Even though I live in the Midwest, I have never seen a tornado in person. But I can’t even tell you how many times I have heard:
“Beep… beep… beep… This is not a test. The weather center in Pleasant Hill has issued a tornado warning. A tornado has been sighted… Please go to the lowest level and take shelter.”

To this day when I hear this, my heart starts pounding, I breathe faster, and I can feel my blood pressure in my ear drums. When I was younger, I would cry when I heard the interruption on the television. There was one spring when I was in middle school where the sirens screamed, the television went blank and the only thing my mom and I heard was, “This is not a test…”

My mom screamed, “Oh shit!”

“What do we do Mom?”

Of course I knew what to do in a normal situation, but we lived on the third floor of an apartment building. I had no idea where to go or what to do. There wasn’t a laundry facility close enough for us to run to and because the stairs were outdoors, there was no hallway either. So we went to the center of our apartment where there were no windows: the bathroom.

We each grabbed a cat and threw them in the bathroom. Then we looked out the windows, heard the sirens screaming, the computer voice on the television telling us to take cover, grabbed a blanket, some candles, and flew to the bathroom. We sat in the bathtub, candles lit, lights out (which we could have had the lights on, we had electricity still) each holding a cat and holding our breath. Our eyes were huge, mouths agape, the veins in our necks throbbing, with fear in our voices. Never had we been through such a weather predicament together before. We sat in the bath tub until our legs were numb and mom was itching for a cigarette.

“How do we know when we can come out? This is crazy! I can’t sit in here all night!” My mom said sternly.

“Mom!” I screamed as she got up, went in the living room and lit a cigarette. I envisioned her being sucked through the sliding glass door by a giant twister. I stayed in the tub a little longer, fretting about whether or not to follow her. The cats fretted about it too. Once I saw that my mom was not going to be sucked out the window by a twister, I left the confines of the bathroom. She was on the phone. Her boyfriend had called to check on us. The tornado had touched down one city over about 10 miles from us. We should be in the clear now.

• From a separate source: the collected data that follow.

/-!
# The `m`-children ledger, II: Kelvin and step-time cross-checks, the exponent `α_m` and its dictionary
# with the spec sheet (`Tmax n = τ_n`), the amplitude dictionary (`r`, `Dc_sup`), and the interface's floors

Cell `ns-blowup`, seat `ns-blowup-fc-prover-1` (D-0074 GROUP C, door N1-FC); companion of
`GadgetLedger.lean` (KILLSHEET §VI.3 FC-AUDIT). HONEST FRAMING: low prior, high value-of-information
experiment on Tao's machine paradigm (Tao 2016 §1.3); NOT a claim that NS blows up. WHAT THIS IS NOT:
not Navier–Stokes — dimensional bookkeeping over the ledger; the only contact with a PDE is the last
section, which reads the tree's gadget interface `GadgetLibrary` (hypothesis fields `step`/`floor`,
never instantiated) through the ledger. No definitions; theorems only.

* CROSS-CHECKS recorded by the audit: the Kelvin winding-one ceiling `ω_{n+1} ≤ λ² ω_n` holds iff
  `η ≤ m/λ` (`packetVorticity_succ_le_iff`; so a cascade above the floor must BUNDLE vorticity at every
  step — KILLSHEET §VI.2 (e): "every Kelvin-respecting cascade that beats viscosity needs bundling");
  step times decrease iff `m/λ⁵ < η`, which the floor implies, and are then summable — finite horizon
  (`turnover_succ_lt_iff`, `div_pow_five_lt_of_floor`, `summable_turnover`; audit item (iv)).
* THE EXPONENT FORM: `alphaEffChildren σ 1 = σ.alphaEff` (`alphaEffChildren_one`);
  `2 < alphaEffChildren σ m ↔ m/λ < η` (`two_lt_alphaEffChildren_iff`, the `m`-children version of
  `GadgetSpec.two_lt_alphaEff_iff`, "the one hard number of the spec sheet"); more children, slower
  clock (`alphaEffChildren_anti`); the ledger's step-time ratio is `λ^{-α_m}`
  (`inv_reynoldsRatio_mul_sq_eq_rpow`), so `τ_n = τ_0 (λⁿ)^{-α_m} = τ_0 (k_n/k_0)^{-α_m}`
  (`turnover_eq_mul_rpow`) — the transfer-time law `T n ≤ Cplus (k n)^{-alpha}` of the spec sheet with
  equality: `Tmax_eq_turnover`.
* THE AMPLITUDE DICTIONARY (`AmplitudeLedger`, not restated — evaluated): on the amplitude sequence
  `packetSpeed σ m E0`, `levelRe = packetReynolds` (`levelRe_packetSpeed`, `rfl`), `ampGain = (ηλ/m)^{1/2} λ`,
  `reGain = reynoldsRatio σ m` (`reGain_packetSpeed`), `Dc_sup = 3 - log m / log λ`
  (`dcSup_packetSpeed`: `m` children = β-model active dimension `log m / log λ`, Frisch 1995 §8.5.1),
  and the floor reads `1 ≤ r ↔ codim_star ≤ Dc_sup ↔ m/λ ≤ η`
  (`one_le_reGain_packetSpeed_iff`, `codimStar_le_dcSup_packetSpeed_iff`).
* THE INTERFACE READ THROUGH THE LEDGER (`m = 1`): along every Clay-class solution from the seed of a
  valid, closing `GadgetLibrary`, at the `n`-th checkpoint some point of the nest ball has squared speed
  `≥ cFloor · U_n²`, `U_n = packetSpeed σ 1 E0 n` (`packetSpeed_floor`), equivalently
  `‖u‖/(ν k_n) ≥ √cFloor · Re_n` (`packetReynolds_floor`): the ledger's speeds are, up to the constant
  `cFloor`, floors for the true flow — the chain `GadgetLibrary.no_global_regular_solution` runs to
  infinity, and by `tendsto_packetReynolds_atTop_iff` (`m = 1`) the local Reynolds number at the nest
  is unbounded exactly when `λ⁻¹ < η`.

References: T. Tao, J. Amer. Math. Soc. 29 (2016) 601–674, §1.3 and Prop. 6.3 (machine paradigm;
lifespan law); U. Frisch, *Turbulence* (CUP 1995) §8.5.1 (β-model, `m = λ^D`). Folklore dimensional
analysis, summit-side. 0 sorry; axioms ⊆ {propext, Classical.choice, Quot.sound}.
-/

noncomputable section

Mom sucked on her cigarette while I continued to watch the weather coverage on the television.

This wasn’t the last time we weathered a storm. When my mom became ill and we were awaiting the official diagnosis from the doctors, another tornado warning came into our lives. This one lasted for over an hour. I was in the process of driving over to see my mom when the sirens started screaming. The computer voice interrupted my “favorite song” on the radio to tell me to take cover while I videoed with my phone churning clouds all around me on the way to my mom’s house. When I got there, my mom, her boyfriend, the two dogs, and my aunt from Texas were down stairs watching the weather coverage. The clouds churned and turned for over an hour producing tornados all around us. The sky looked angry and agitated. Once it was all over, I drove to my step-daughter’s school to check on her. She ran to me when she saw me. The poor thing had been in the frantic tornado position for over an hour. She looked weak and tired. I had the comfort of my mom throughout my tornado adventures; this poor girl had teachers and friends to comfort her, who apparently were just as scared. There’s nothing like a mother’s love to make you feel safe.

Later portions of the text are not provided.